# SVM Model with TF-IDF This repository provides a pre-trained Support Vector Machine (SVM) model for text classification using Term Frequency-Inverse Document Frequency (TF-IDF). The repository also includes utilities for data preprocessing and feature extraction: There are two ways to test our model: # 1.Colab (can see the test_example.py file for how the Colab looks like) ## Start
Download files ```tfidf.py```, ```svm.py``` and ```data_cleaning.py```.
Upload the files in Colab directly under Files as well as the test data.
Copy all the codes below into Colab.
Before running the code, ensure you have all the required libraries installed: ```python pip install nltk beautifulsoup4 scikit-learn pandas datasets fsspec huggingface_hub ```
Download necessary NTLK resources for preprocessing. ```python import nltk nltk.download('stopwords') nltk.download('wordnet') nltk.download('omw-1.4') ```
Clean the Dataset ```python from data_cleaning import clean import pandas as pd import nltk nltk.download('stopwords') ```
You can replace with any datasets you want by changing the file name inside ```pd.read_csv()```. ```python df = pd.read_csv("hf://datasets/CIS5190abcd/headlines_test/test_cleaned_headlines.csv") cleaned_df = clean(df) ``` - Extract TF-IDF Features ```python from tfidf import tfidf X_new_tfidf = tfidf.transform(cleaned_df['title']) ``` - Make Predictions ```python from svm import svm_model ``` # 2. Termial ## Start:
Open your terminal.
Clone the repo by using the following command: ``` git clone https://huggingface.co/CIS5190abcd/svm ```
Go to the svm directory using following command: ``` cd svm ```
Run ```ls``` to check the files inside svm folder.

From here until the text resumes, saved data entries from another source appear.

/-- **CLT for the Kish fraction, dissipation form**: for every Crooks pair with
`E_F e^{−4W} < ∞` and `e^{−ΔF} = Z₁/Z₀`, along independent forward evolutions
`√n (essHat (e^{−W_i})_{i<n} − ESS_F) →d N(0, ESS_F² · Var_F[2e^{−W_d} − ESS_F·e^{−2W_d}])`,
`W_d = W − ΔF`, `ESS_F = 1/E_F e^{−2W_d}`. -/
theorem tendstoInDistribution_essHat_dissipation [IsFiniteMeasure ν₀] [IsFiniteMeasure ν₁]
    [IsMarkovKernel κF] [IsMarkovKernel κR] (h0 : ν₀ univ ≠ 0) (h1 : ν₁ univ ≠ 0)
    (h : CrooksPair ν₀ ν₁ κF κR s e W)
    (hL2sq : MemLp (fun ε => Real.exp (-(2 * W ε))) 2 (fwdPathLaw ν₀ κF)) {ΔF : ℝ}
    (hΔF : Real.exp (-ΔF) = ((ν₀ univ)⁻¹ * ν₁ univ).toReal) {Y : Ω' → ℝ}
    (hY : HasLaw Y (gaussianReal 0
      ((1 / ∫ ε, Real.exp (-(2 * (W ε - ΔF))) ∂(fwdPathLaw ν₀ κF)) ^ 2 *
        Var[fun ε => 2 * Real.exp (-(W ε - ΔF)) -
          (1 / ∫ ε, Real.exp (-(2 * (W ε - ΔF))) ∂(fwdPathLaw ν₀ κF)) * Real.exp (-(2 * (W ε - ΔF)));
          fwdPathLaw ν₀ κF]).toNNReal) P') :
    haveI := isProbabilityMeasure_fwdPathLaw ν₀ h0 κF
    TendstoInDistribution
      (fun (n : ℕ) (ω : ℕ → E) => √(n : ℝ) *
        (essHat (fun i : Fin n => Real.exp (-W (ω i))) -
          1 / ∫ ε, Real.exp (-(2 * (W ε - ΔF))) ∂(fwdPathLaw ν₀ κF)))
      atTop Y (fun _ => Measure.infinitePi fun _ : ℕ => fwdPathLaw ν₀ κF) P' := by
  haveI := isProbabilityMeasure_fwdPathLaw ν₀ h0 κF
  rw [← essHat_asymptoticVariance_eq h0 h1 hΔF (hL2sq.integrable one_le_two)] at hY
  rw [← h.essPop_eq_inv_dissipation h0 h1 hΔF]
  exact h.tendstoInDistribution_essHat h0 hL2sq hY

end CrooksPair

end Summit.Ventures.LatticeQCDFlow.Exactness.GeneralNCMC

Make sure ```tfidf.py```, ```svm.py``` and ```data_cleaning.py``` are existing in this directory. If not, run the folloing commands: ``` git checkout origin/main -- tfidf.py git checkout origin/main -- svm.py git checkout origin/main -- data_cleaning.py ```
Rerun ```ls```, double check all the required files(```tfidf.py```, ```svm.py``` and ```data_cleaning.py```) are existing. Should look like this: ![image/png](https://cdn-uploads.huggingface.co/production/uploads/6755cffd784ff7ea9db10bd4/O9K5zYm7TKiIg9cYZpV1x.png)

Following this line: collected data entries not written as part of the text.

/-!
# MULTI-FIELD WEIL ENGINE — SIMPLE FAMILIES WITHOUT THE CURVE: any number of SIMPLE CM threefolds and WEIL-TYPE CM fivefolds whose CM fields contain ONE
# imaginary quadratic field `k` and form cubic ∕ quintic towers over `k` — the Hodge conjecture for every product of copies of the threefolds and fivefolds
# themselves, given ONLY Markman's fourfold and hyperbolic-sixfold theorems

Cell `pub-hodgecm2` (COR-CM), seat b30 gen 33 (2026-08-24); count-neutral own lane MULTI-FIELD WEIL ENGINE (stem `MultiFieldWeil*`), sequel of
`CorCM/MultiFieldWeilSimpleFamilies.lean` (the engine-form simple families, with the CM elliptic curve `E = A 0` of `k` as slot `0`).  Theorems only; no definition, no
named fact, no `sorry`.  HONEST FRAMING: conditional on the displayed Markman binders only; `HC_CM` is NOT proved and not asserted.

WHY.  Every headline of the engine is stated for a family `A : Fin (r + 1) → AbelianVariety ℂ` whose slot `0` is a CM elliptic curve `E ⊨ (k; {τ})` supplied by
the user; the products WITHOUT `E` are among the conclusions (`κ` avoiding `0`), but a reader holding only threefolds and fivefolds should not have to produce `E`.
As gen 31 did for two threefolds (`hodgeConjectureFor_biproduct_comp_vec_of_any_two_simpleThreefolds_of_markman`), the curve is produced INSIDE the proof: the CM
type `{τ}` of the imaginary quadratic field `k = Kf i₀` (`exists_cmType_iff_eq`) is realised by some CM elliptic curve (the tree's `cmAbelianVarietyRealised_holds`
through `Domination.isCMTypeRealisation_cmCode`), the family `Fin.cons E T` is assembled (`exists_realisations_cons`) and the engine theorem is restricted to the
slots `≥ 1`.  What remains in the hypotheses is exactly: the fields (degrees, the embeddings `im m : k → K_m`, the tower condition for ONE family `s₀` of
`τ`-embeddings), the realisations of the `T_m` on `H¹`, and `IsSimple` (threefolds) ∕ the `k`-signature over `τ` (fivefolds).

* §1 `exists_cmType_iff_eq`, `exists_cmCurve_iff_eq` (a CM elliptic curve `E ⊨ (k; {τ})` for every embedding `τ` of an imaginary quadratic `k`),
  `exists_realisations_cons` (the family `Fin.cons E T` with its dependent realisation data).
* §2 **`hodgeConjectureFor_biproduct_comp_of_simpleThreefolds_of_cubicTower_curveFree`** (+ dominated) — `k` imaginary quadratic, `T_m ⊨ (K_m; Φ_m)` (`m < r`)
  SIMPLE CM threefolds over sextic `K_m ⊇ im m (k)` in a cubic tower over `k`: the Hodge conjecture for EVERY `⨁_j T (κ j)` — every `∏ T_m^{b_m}` — GIVEN ONLY
  `Markman2025_weilClasses_algebraic_abelianFourfold`.
* §3 **`hodgeConjectureFor_biproduct_comp_of_weilFivefolds_of_quinticTower_curveFree`** (+ dominated) — Weil-type fivefolds over decic fields in a quintic tower, GIVEN
  ONLY `Markman2025_weilClasses_algebraic_hyperbolicSixfold`.
* §4 **`hodgeConjectureFor_biproduct_comp_of_simpleThreefolds_weilFivefolds_of_towers_curveFree`** (+ dominated) — both together, each field avoiding the compositum of
  the earlier fields of the same degree, GIVEN ONLY the two Markman theorems.

[cite: Markman2025SurveySecant, Thm. 1.2] [cite: Markman2025SecantWeil, Thm 1.5.1] [cite: Shimura1998, §5.2, §6.2 Thm. 3, §8.2 Prop. 26, §8.4, §18.2 Lemma (i)]
[cite: Lang2002, VI §1 Thm. 1.1, Cor. 1.6 and V §2 Thm. 2.8]

## References
* [Markman2025SurveySecant] E. Markman, arXiv:2509.23403, Thm. 1.2.  [Markman2025SecantWeil] E. Markman, arXiv:2502.03415, Thm 1.5.1.  [Shimura1998] G. Shimura,
  *Abelian varieties with complex multiplication and modular functions*, §5.2, §6.2 Thm. 3, §8.2 Prop. 26, §8.4, §18.2 Lemma (i).  [Lang2002] S. Lang, *Algebra*,
  GTM 211, V §2, VI §1.
-/

noncomputable section

open CategoryTheory CategoryTheory.Limits NumberField IntermediateField

namespace Summit.HodgeConjecture.CorCM.MultiFieldWeil

open Finset
open Literature.AlgebraicGeometry Literature.AlgebraicGeometry.Motives Literature.AlgebraicGeometry.HodgeTheory
open Literature.AlgebraicGeometry.ComplexMultiplication (IsCMTypeRealisation)
open Literature.AlgebraicTopology.SingularHomology
open Literature.NumberTheory.ComplexMultiplication

open scoped Classical

/-! ## §1 The CM elliptic curve of `k` over a chosen embedding, and the family `Fin.cons E T` -/

section Curve

variable {F : Type} [Field F] [NumberField F] [IsCMField F]

/-- **The CM type `{τ}` of an imaginary quadratic field**: for every complex embedding `τ` there is a CM type whose only member is `τ` (the other embedding is
`τ̄ ≠ τ`). [cite: Shimura1998, §5.2] -/
theorem exists_cmType_iff_eq (hF2 : Module.finrank ℚ F = 2) (τ : F →+* ℂ) : ∃ Ψ : CMType F, ∀ σ : F →+* ℂ, σ ∈ Ψ.1 ↔ σ = τ := by
  refine ⟨⟨{τ}, fun s => ?_⟩, fun σ => Iff.rfl⟩
  rcases QuarticCM.eq_or_eq_conjugate_of_quadratic hF2 τ s with rfl | rfl
  · exact ⟨fun _ h => QuarticCM.conjugate_ne s h, fun _ => rfl⟩
  · refine ⟨fun h => absurd h (QuarticCM.conjugate_ne τ), fun h => absurd ?_ h⟩
    show ComplexEmbedding.conjugate (ComplexEmbedding.conjugate τ) ∈ ({τ} : Set (F →+* ℂ))
    rw [ComplexEmbedding.involutive_conjugate F τ]
    rfl

/-- **A CM elliptic curve `E ⊨ (k; {τ})` for every embedding `τ` of an imaginary quadratic field `k`**: the CM type `{τ}` is realised on `H¹` of some complex
abelian variety (the tree's `cmAbelianVarietyRealised_holds`, read over `k` by `Domination.isCMTypeRealisation_cmCode`). [cite: Shimura1998, §5.2 and §6.2 Thm. 3] -/
theorem exists_cmCurve_iff_eq (hF2 : Module.finrank ℚ F = 2) (τ : F →+* ℂ) :
    ∃ (Ψ : CMType F) (E : AbelianVariety ℂ) (ιE : 𝓞 F →+* End E) (θE : F →+* Module.End ℂ (complexBetti E.X 1)),
      IsCMTypeRealisation Ψ E ιE θE ∧ ∀ σ : F →+* ℂ, σ ∈ Ψ.1 ↔ σ = τ := by
  obtain ⟨Ψ, hΨ⟩ := exists_cmType_iff_eq hF2 τ
  exact ⟨Ψ, _, _, _, Domination.isCMTypeRealisation_cmCode F cmAbelianVarietyRealised_holds Ψ, hΨ⟩

end Curve

section CurveFree

variable {I : Type} {r : ℕ} {Kf : I → Type} [∀ i, Field (Kf i)] [∀ i, NumberField (Kf i)] [∀ i, IsCMField (Kf i)]
  {i₀ : I} {is : Fin r → I}
  {T : Fin r → AbelianVariety ℂ} {ΦT : ∀ m : Fin r, CMType (Kf (is m))}
  {ιT : ∀ m, 𝓞 (Kf (is m)) →+* End (T m)} {θT : ∀ m, Kf (is m) →+* Module.End ℂ (complexBetti (T m).X 1)}

omit [∀ i, IsCMField (Kf i)] in
/-- **The family `Fin.cons E T` with its realisation data.**  A realisation of `(k; Ψ)` on `E` (`k = Kf i₀`) and realisations of `(Kf (is m); ΦT m)` on the `T m`
assemble into dependent families `Φ, ι, θ` over the slots `mfSlots i₀ is = Fin.cons i₀ is`, realised on `Fin.cons E T`, with `Φ 0 = Ψ` and `Φ (m+1) = ΦT m`.
[folklore] -/
theorem exists_realisations_cons {Ψ : CMType (Kf i₀)} {E : AbelianVariety ℂ} {ιE : 𝓞 (Kf i₀) →+* End E}
    {θE : Kf i₀ →+* Module.End ℂ (complexBetti E.X 1)} (hE : IsCMTypeRealisation Ψ E ιE θE)
    (hT : ∀ m, IsCMTypeRealisation (ΦT m) (T m) (ιT m) (θT m)) :
    ∃ (Φ : ∀ j : Fin (r + 1), CMType (Kf (mfSlots i₀ is j)))
      (ι : ∀ j, 𝓞 (Kf (mfSlots i₀ is j)) →+* End ((Fin.cons E T : Fin (r + 1) → AbelianVariety ℂ) j))
      (θ : ∀ j, Kf (mfSlots i₀ is j) →+* Module.End ℂ (complexBetti ((Fin.cons E T : Fin (r + 1) → AbelianVariety ℂ) j).X 1)),
      (∀ j, IsCMTypeRealisation (Φ j) ((Fin.cons E T : Fin (r + 1) → AbelianVariety ℂ) j) (ι j) (θ j)) ∧ Φ 0 = Ψ ∧ ∀ m : Fin r, Φ m.succ = ΦT m := by
  refine ⟨Fin.cons Ψ ΦT, Fin.cons ιE ιT, Fin.cons θE θT, Fin.cases hE (fun m => ?_), rfl, fun m => rfl⟩
  exact hT m

omit [∀ i, NumberField (Kf i)] [∀ i, IsCMField (Kf i)] in
/-- Restricting a product of copies over `Fin.cons E T` to the slots `≥ 1` gives the product of copies of the `T m` (bookkeeping, definitional). [folklore] -/
theorem biproduct_cons_succ {E : AbelianVariety ℂ} {N : ℕ} (κ : Fin N → Fin r) :
    (fun j => (Fin.cons E T : Fin (r + 1) → AbelianVariety ℂ) (Fin.succ (κ j))) = fun j => T (κ j) :=
  funext fun j => Fin.cons_succ (α := fun _ => AbelianVariety ℂ) E T (κ j)

/-! ## §2 Simple CM threefolds over a cubic tower — no curve in the statement -/

/-- **ANY NUMBER OF SIMPLE CM THREEFOLDS WHOSE SEXTIC CM FIELDS CONTAIN `k` AND FORM A CUBIC TOWER — given ONLY Markman's fourfold theorem; no curve in the
statement.**  `k = Kf i₀` imaginary quadratic with a chosen complex embedding `τ`; `T_m ⊨ (K_m; ΦT m)` (`m < r`) SIMPLE abelian threefolds with CM by SEXTIC
`K_m = Kf (is m) ⊇ im m (k)`, realised on `H¹` — nothing assumed on the types; `s₀` a family of `τ`-embeddings of the `K_m` such that for every `m` NO `τ`-embedding
of `K_m` takes its values in `ℚ(τk) · s₀_0(K_0) ⋯ s₀_{m−1}(K_{m−1})` (no `k`-embedding of `K_m` into the compositum of the earlier fields; for `r = 2` this is
`Hom(K_1, K_0) = ∅`).  Then for every `κ : Fin N → Fin r` the Hodge conjecture holds for `⨁_j T (κ j)` — EVERY `T_0^{b_0} × ⋯ × T_{r−1}^{b_{r−1}}` — GIVEN ONLY
`Markman2025_weilClasses_algebraic_abelianFourfold`.  (A CM elliptic curve `E ⊨ (k; {τ})` is adjoined as slot `0`, `exists_cmCurve_iff_eq`, and
`hodgeConjectureFor_biproduct_comp_of_simpleThreefolds_of_cubicTower` is restricted to the slots `≥ 1`.)  `HC_CM` is NOT asserted. [cite: Markman2025SurveySecant, Thm. 1.2]
[cite: Shimura1998, §6.2 Thm. 3, §8.2 Prop. 26, §8.4, §18.2 Lemma (i)] [cite: Lang2002, VI §1 Thm. 1.1, Cor. 1.6 and V §2 Thm. 2.8] -/
theorem hodgeConjectureFor_biproduct_comp_of_simpleThreefolds_of_cubicTower_curveFree (hW4 : Markman2025_weilClasses_algebraic_abelianFourfold)
    {N : ℕ} (κ : Fin N → Fin r) (h2 : Module.finrank ℚ (Kf i₀) = 2) (h6 : ∀ m : Fin r, Module.finrank ℚ (Kf (is m)) = 6)
    (im : ∀ m : Fin r, Kf i₀ →+* Kf (is m)) (hT : ∀ m, IsCMTypeRealisation (ΦT m) (T m) (ιT m) (θT m)) (hS : ∀ m, (T m).IsSimple)
    (τ : Kf i₀ →+* ℂ) (s₀ : ∀ m : Fin r, Kf (is m) →+* ℂ) (hs₀ : ∀ m, (s₀ m).comp (im m) = τ)
    (htower : ∀ (m : Fin r) (φ : Kf (is m) →+* ℂ), φ.comp (im m) = τ →
      ¬ Set.range φ ⊆ (↑(adjoin ℚ (Set.range τ) ⊔ adjoin ℚ (⋃ j : {j : Fin r // j < m}, Set.range (s₀ j.1))) : Set ℂ)) :
    HodgeConjectureFor (⨁ fun j => T (κ j)).dim (⨁ fun j => T (κ j)).X := by
  obtain ⟨Ψ, E, ιE, θE, hE, hΨ⟩ := exists_cmCurve_iff_eq h2 τ
  obtain ⟨Φ, ι, θ, hA, h0, -⟩ := exists_realisations_cons (is := is) hE hT
  have hΨ' : ∀ σ : Kf i₀ →+* ℂ, σ ∈ (Φ 0).1 ↔ σ = τ := by rw [h0]; exact hΨ
  have h := hodgeConjectureFor_biproduct_comp_of_simpleThreefolds_of_cubicTower hW4 (fun j => Fin.succ (κ j)) h2 h6 im hA hΨ' (fun m => hS m) s₀ hs₀ htower
  rw [biproduct_cons_succ κ] at h
  exact h

/-- **Dominated form**: everything dominated by a product of copies of the simple threefolds `T_m` (in particular `∏ T_m` itself, every abelian subvariety or
quotient of a product of copies). [cite: Markman2025SurveySecant, Thm. 1.2] [cite: MumfordAV1970, §19 Thm. 1 and p. 169] -/
theorem hodgeConjectureFor_of_avDominatedBy_comp_of_simpleThreefolds_of_cubicTower_curveFree (hW4 : Markman2025_weilClasses_algebraic_abelianFourfold)
    {N : ℕ} (κ : Fin N → Fin r) (h2 : Module.finrank ℚ (Kf i₀) = 2) (h6 : ∀ m : Fin r, Module.finrank ℚ (Kf (is m)) = 6)
    (im : ∀ m : Fin r, Kf i₀ →+* Kf (is m)) (hT : ∀ m, IsCMTypeRealisation (ΦT m) (T m) (ιT m) (θT m)) (hS : ∀ m, (T m).IsSimple)
    (τ : Kf i₀ →+* ℂ) (s₀ : ∀ m : Fin r, Kf (is m) →+* ℂ) (hs₀ : ∀ m, (s₀ m).comp (im m) = τ)
    (htower : ∀ (m : Fin r) (φ : Kf (is m) →+* ℂ), φ.comp (im m) = τ →
      ¬ Set.range φ ⊆ (↑(adjoin ℚ (Set.range τ) ⊔ adjoin ℚ (⋃ j : {j : Fin r // j < m}, Set.range (s₀ j.1))) : Set ℂ))
    {X : AbelianVariety ℂ} (hX : Domination.AVDominatedBy X (⨁ fun j => T (κ j))) : HodgeConjectureFor X.dim X.X :=
  Domination.hodgeConjectureFor_of_avDominatedBy
    (hodgeConjectureFor_biproduct_comp_of_simpleThreefolds_of_cubicTower_curveFree hW4 κ h2 h6 im hT hS τ s₀ hs₀ htower) hX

keep inside the svm directory until ends. ## Installation
Before running the code, ensure you have all the required libraries installed: ```python pip install nltk beautifulsoup4 scikit-learn pandas datasets fsspec huggingface_hub ```
Go to Python which can be opened directly in terminal by typing the following command: ``` python ```
Download necessary NTLK resources for preprocessing. ```python import nltk nltk.download('stopwords') nltk.download('wordnet') nltk.download('omw-1.4') ```
After downloading all the required packages, **do not** exit. ## How to use: Training a new dataset with existing SVM model, follow the steps below: - Clean the Dataset ```python from data_cleaning import clean import pandas as pd import nltk nltk.download('stopwords') ```
You can replace with any datasets you want by changing the file name inside ```pd.read_csv()```. ```python df = pd.read_csv("hf://datasets/CIS5190abcd/headlines_test/test_cleaned_headlines.csv") cleaned_df = clean(df) ``` - Extract TF-IDF Features ```python from tfidf import tfidf X_new_tfidf = tfidf.transform(cleaned_df['title']) ``` - Make Predictions ```python from svm import svm_model ``` ```exit()``` if you want to leave python. ```cd ..```if you want to exit svm directory.